=== Begin Enclosure ===

/-- **Theorem 3.7 ⇒ entry 4 of (3.42) for G′ (Δ_UG′, weight 1) IN THE j = 0 CHART READING OF THE TORUS MODEL** =
`B9Thm37GluePU.thm37_entry4_torus` with `blk := cblk e`, `blkY := cblkY e`, `S_z := Sball e M₀ M₀ z`,
`S′_z := Sball e M₀ (M₀+1) z`, `N := 5^d`, `N′ := 7^d`, `v₁ := |c₀|(4d/M₀)·(2⌊ρ⌋+1)^d·ℓ`, `v₂ := c₀²(52d/M₀²)·ℓ²`
and the binders `hS`, `hcnt`, `hcnt′`, `hsupp`, `hadj`, `hV₁`, `hV₂` DISCHARGED (§2), for an injective isometric
chart `e` with constant length ℓ ≥ 0 on its image and every ρ ≥ 1; the remaining hypotheses are carried verbatim
(NOT asserted: `hRm`, the ranges, the distance axioms of `g`, Lemma 2.1 of [4], the located smallness — now with
the explicit v₁, v₂, N′ —, the Q-data, Corollary 3.6 for the G′_□, `hloc`, `hinv`).  [cite: Balaban1985BackgroundPropagators, Thm 3.7 (3.87)–(3.90) pp.408–410 + (3.42) p.397 + (3.50) p.400; Balaban1984PropagatorsII, (2.36) p.229 + (2.40)–(2.44) p.230; Balaban1984PropagatorsI, (1.118) p.36] -/
theorem thm37_entry4_chart [Fintype Cp] [DecidableEq Cp] {M₀ : ℕ} (hM : 1 ≤ M₀) (hdiv : ∀ i, M₀ ∣ N i)
    (h2N : ∀ i, 2 * M₀ ≤ N i) (c₀ : ℝ)
    (e : UT N → g.Site) (he : Function.Injective e) (hiso : ∀ x y : UT N, g.dist (e x) (e y) = dist x y)
    (ℓ : ℝ) (hℓ : 0 ≤ ℓ) (hlenE : ∀ x, g.len (e x) = ℓ)
    (Rm : UT N × Fin d → Cp → Cp → ℝ) (Qf : Module.End ℝ (UT N × Cp → ℝ)) (dd : ℕ) (δ₀ α ρ B₀ κQ : ℝ)
    (KQ : Ctr N M₀ → g.Site → g.Site → ℝ) {G' : Module.End ℝ (UT N × Cp → ℝ)}
    (hRm : ∀ b i j, ∑ k, Rm b k i * Rm b k j = if i = j then 1 else 0)
    (hB₀ : 0 ≤ B₀) (hδ₀ : 0 ≤ δ₀) (hρ : 1 ≤ ρ) (hκQ : 0 ≤ κQ) (hαδ : 0 ≤ (1 - α) * δ₀)
    (htri : Triangle254 (toB6 g R H)) (hrefl : ∀ y : g.Site, g.dist y y = 0)
    (hdnn : ∀ y y' : g.Site, 0 ≤ g.dist y y') (hlen : ∀ y : g.Site, 0 ≤ g.len y)
    (h261 : Ineq261 dd (toB6 g R H) δ₀ α) (h263 : Ineq263 dd (toB6 g R H) δ₀ α)
    (hsmall : (7 : ℝ) ^ d * (B₀ * Real.exp (δ₀ * ρ) *
        ((d + d * Fintype.card Cp : ℝ) * (|c₀| * (4 * d / (M₀ : ℝ)) * ((2 * ⌊ρ⌋₊ + 1 : ℝ) ^ d * ℓ)) +
          (c₀ ^ 2 * (52 * d / (M₀ : ℝ) ^ 2) * ℓ ^ 2 + κQ))) * B6.c1 dd δ₀ α < 1)
    (hKQ : ∀ i a b, 0 ≤ KQ i a b) (hlocQ : ∀ i a y'', KQ i a y'' ≠ 0 → g.dist a y'' ≤ ρ)
    (hrowQ : ∀ i (a : g.Site), ∑ y'' : g.Site, KQ i a y'' * g.len y'' ^ 2 ≤
      if a ∈ Sball e M₀ (M₀ + 1) i then κQ else 0)
    {Gsq : Ctr N M₀ → Module.End ℝ (UT N × Cp → ℝ)}
    (h342_1 : ∀ i, HasMajorant (g := toB6 g R H) (cblk e) (Gsq i)
      (fun a b => B₀ * g.len a ^ 2 * Real.exp (-(δ₀ * g.dist a b))))
    (h342_2 : ∀ i, HasMajorantHom (g := toB6 g R H) (cblk e) (cblkY e)
      (covD bsrc btgt (fun _ : UT N × Fin d => c₀) Rm ∘ₗ Gsq i)
      (fun a b => B₀ * g.len a * Real.exp (-(δ₀ * g.dist a b))))
    (h342_4 : ∀ i, HasMajorantHom (g := toB6 g R H) (cblk e) (cblk e)
      ((covDT bsrc btgt (fun _ : UT N × Fin d => c₀) Rm ∘ₗ covD bsrc btgt (fun _ : UT N × Fin d => c₀) Rm) ∘ₗ
        Gsq i)
      (fun a b => B₀ * Real.exp (-(δ₀ * g.dist a b))))
    (hQ : ∀ i, HasMajorant (g := toB6 g R H) (cblk e)
      (mulOp (hSU N M₀ i ∘ Prod.fst) * Qf - Qf * mulOp (hSU N M₀ i ∘ Prod.fst)) (KQ i))
    (hloc : ∀ i, mulOp (hSU N M₀ i ∘ Prod.fst) *
      (covDT bsrc btgt (fun _ : UT N × Fin d => c₀) Rm ∘ₗ covD bsrc btgt (fun _ : UT N × Fin d => c₀) Rm + Qf) *
      Gsq i * mulOp (hSU N M₀ i ∘ Prod.fst) = mulOp (hSU N M₀ i ∘ Prod.fst) * mulOp (hSU N M₀ i ∘ Prod.fst))
    (hinv : G' * (covDT bsrc btgt (fun _ : UT N × Fin d => c₀) Rm ∘ₗ
      covD bsrc btgt (fun _ : UT N × Fin d => c₀) Rm + Qf) = 1) :
    HasMajorantHom (g := toB6 g R H) (cblk e) (cblk e)
      ((covDT bsrc btgt (fun _ : UT N × Fin d => c₀) Rm ∘ₗ covD bsrc btgt (fun _ : UT N × Fin d => c₀) Rm) ∘ₗ G')
      (fun (a b : g.Site) => B₀ * ((5 : ℝ) ^ d + (7 : ℝ) ^ d * Real.exp (δ₀ * ρ) *
          ((d + d * Fintype.card Cp : ℝ) * (|c₀| * (4 * d / (M₀ : ℝ)) * ((2 * ⌊ρ⌋₊ + 1 : ℝ) ^ d * ℓ)) +
            c₀ ^ 2 * (52 * d / (M₀ : ℝ) ^ 2) * ℓ ^ 2)) *
        B6.c1 dd δ₀ α *
        (1 - (7 : ℝ) ^ d * (B₀ * Real.exp (δ₀ * ρ) *
          ((d + d * Fintype.card Cp : ℝ) * (|c₀| * (4 * d / (M₀ : ℝ)) * ((2 * ⌊ρ⌋₊ + 1 : ℝ) ^ d * ℓ)) +
            (c₀ ^ 2 * (52 * d / (M₀ : ℝ) ^ 2) * ℓ ^ 2 + κQ))) * B6.c1 dd δ₀ α)⁻¹ *
        Real.exp (-((1 - α) * δ₀ * g.dist a b))) :=
  thm37_entry4_torus (Cp := Cp) hM hdiv h2N c₀ (cblk e) (cblkY e) Rm Qf dd δ₀ α ρ B₀
    (|c₀| * (4 * d / (M₀ : ℝ)) * ((2 * ⌊ρ⌋₊ + 1 : ℝ) ^ d * ℓ)) (c₀ ^ 2 * (52 * d / (M₀ : ℝ) ^ 2) * ℓ ^ 2) κQ
    ((5 : ℝ) ^ d) ((7 : ℝ) ^ d) (Sball e M₀ M₀) (Sball e M₀ (M₀ + 1)) KQ
    hRm hB₀ hδ₀ (zero_le_one.trans hρ) (by positivity) (by positivity) hκQ (by positivity) (by positivity) hαδ
    htri hrefl hdnn hlen h261 h263 hsmall (hS_chart he hM) (hcnt_chart he hM) (hcnt'_chart he hM)
    (hsupp_chart he hM) (hadj_chart hiso hρ) (hV₁_chart hiso hℓ hlenE (zero_le_one.trans hρ) c₀)
    (hV₂_chart hlenE c₀) hKQ hlocQ hrowQ h342_1 h342_2 h342_4 hQ hloc hinv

=== End Enclosure ===

Return nothing but the lines from the start of the listing above through the line containing "(KQ : Ctr N", exactly as given.

▸ **Output for this exercise**
/-- **Theorem 3.7 ⇒ entry 4 of (3.42) for G′ (Δ_UG′, weight 1) IN THE j = 0 CHART READING OF THE TORUS MODEL** =
`B9Thm37GluePU.thm37_entry4_torus` with `blk := cblk e`, `blkY := cblkY e`, `S_z := Sball e M₀ M₀ z`,
`S′_z := Sball e M₀ (M₀+1) z`, `N := 5^d`, `N′ := 7^d`, `v₁ := |c₀|(4d/M₀)·(2⌊ρ⌋+1)^d·ℓ`, `v₂ := c₀²(52d/M₀²)·ℓ²`
and the binders `hS`, `hcnt`, `hcnt′`, `hsupp`, `hadj`, `hV₁`, `hV₂` DISCHARGED (§2), for an injective isometric
chart `e` with constant length ℓ ≥ 0 on its image and every ρ ≥ 1; the remaining hypotheses are carried verbatim
(NOT asserted: `hRm`, the ranges, the distance axioms of `g`, Lemma 2.1 of [4], the located smallness — now with
the explicit v₁, v₂, N′ —, the Q-data, Corollary 3.6 for the G′_□, `hloc`, `hinv`).  [cite: Balaban1985BackgroundPropagators, Thm 3.7 (3.87)–(3.90) pp.408–410 + (3.42) p.397 + (3.50) p.400; Balaban1984PropagatorsII, (2.36) p.229 + (2.40)–(2.44) p.230; Balaban1984PropagatorsI, (1.118) p.36] -/
theorem thm37_entry4_chart [Fintype Cp] [DecidableEq Cp] {M₀ : ℕ} (hM : 1 ≤ M₀) (hdiv : ∀ i, M₀ ∣ N i)
    (h2N : ∀ i, 2 * M₀ ≤ N i) (c₀ : ℝ)
    (e : UT N → g.Site) (he : Function.Injective e) (hiso : ∀ x y : UT N, g.dist (e x) (e y) = dist x y)
    (ℓ : ℝ) (hℓ : 0 ≤ ℓ) (hlenE : ∀ x, g.len (e x) = ℓ)
    (Rm : UT N × Fin d → Cp → Cp → ℝ) (Qf : Module.End ℝ (UT N × Cp → ℝ)) (dd : ℕ) (δ₀ α ρ B₀ κQ : ℝ)
    (KQ : Ctr N M₀ → g.Site → g.Site → ℝ) {G' : Module.End ℝ (UT N × Cp → ℝ)}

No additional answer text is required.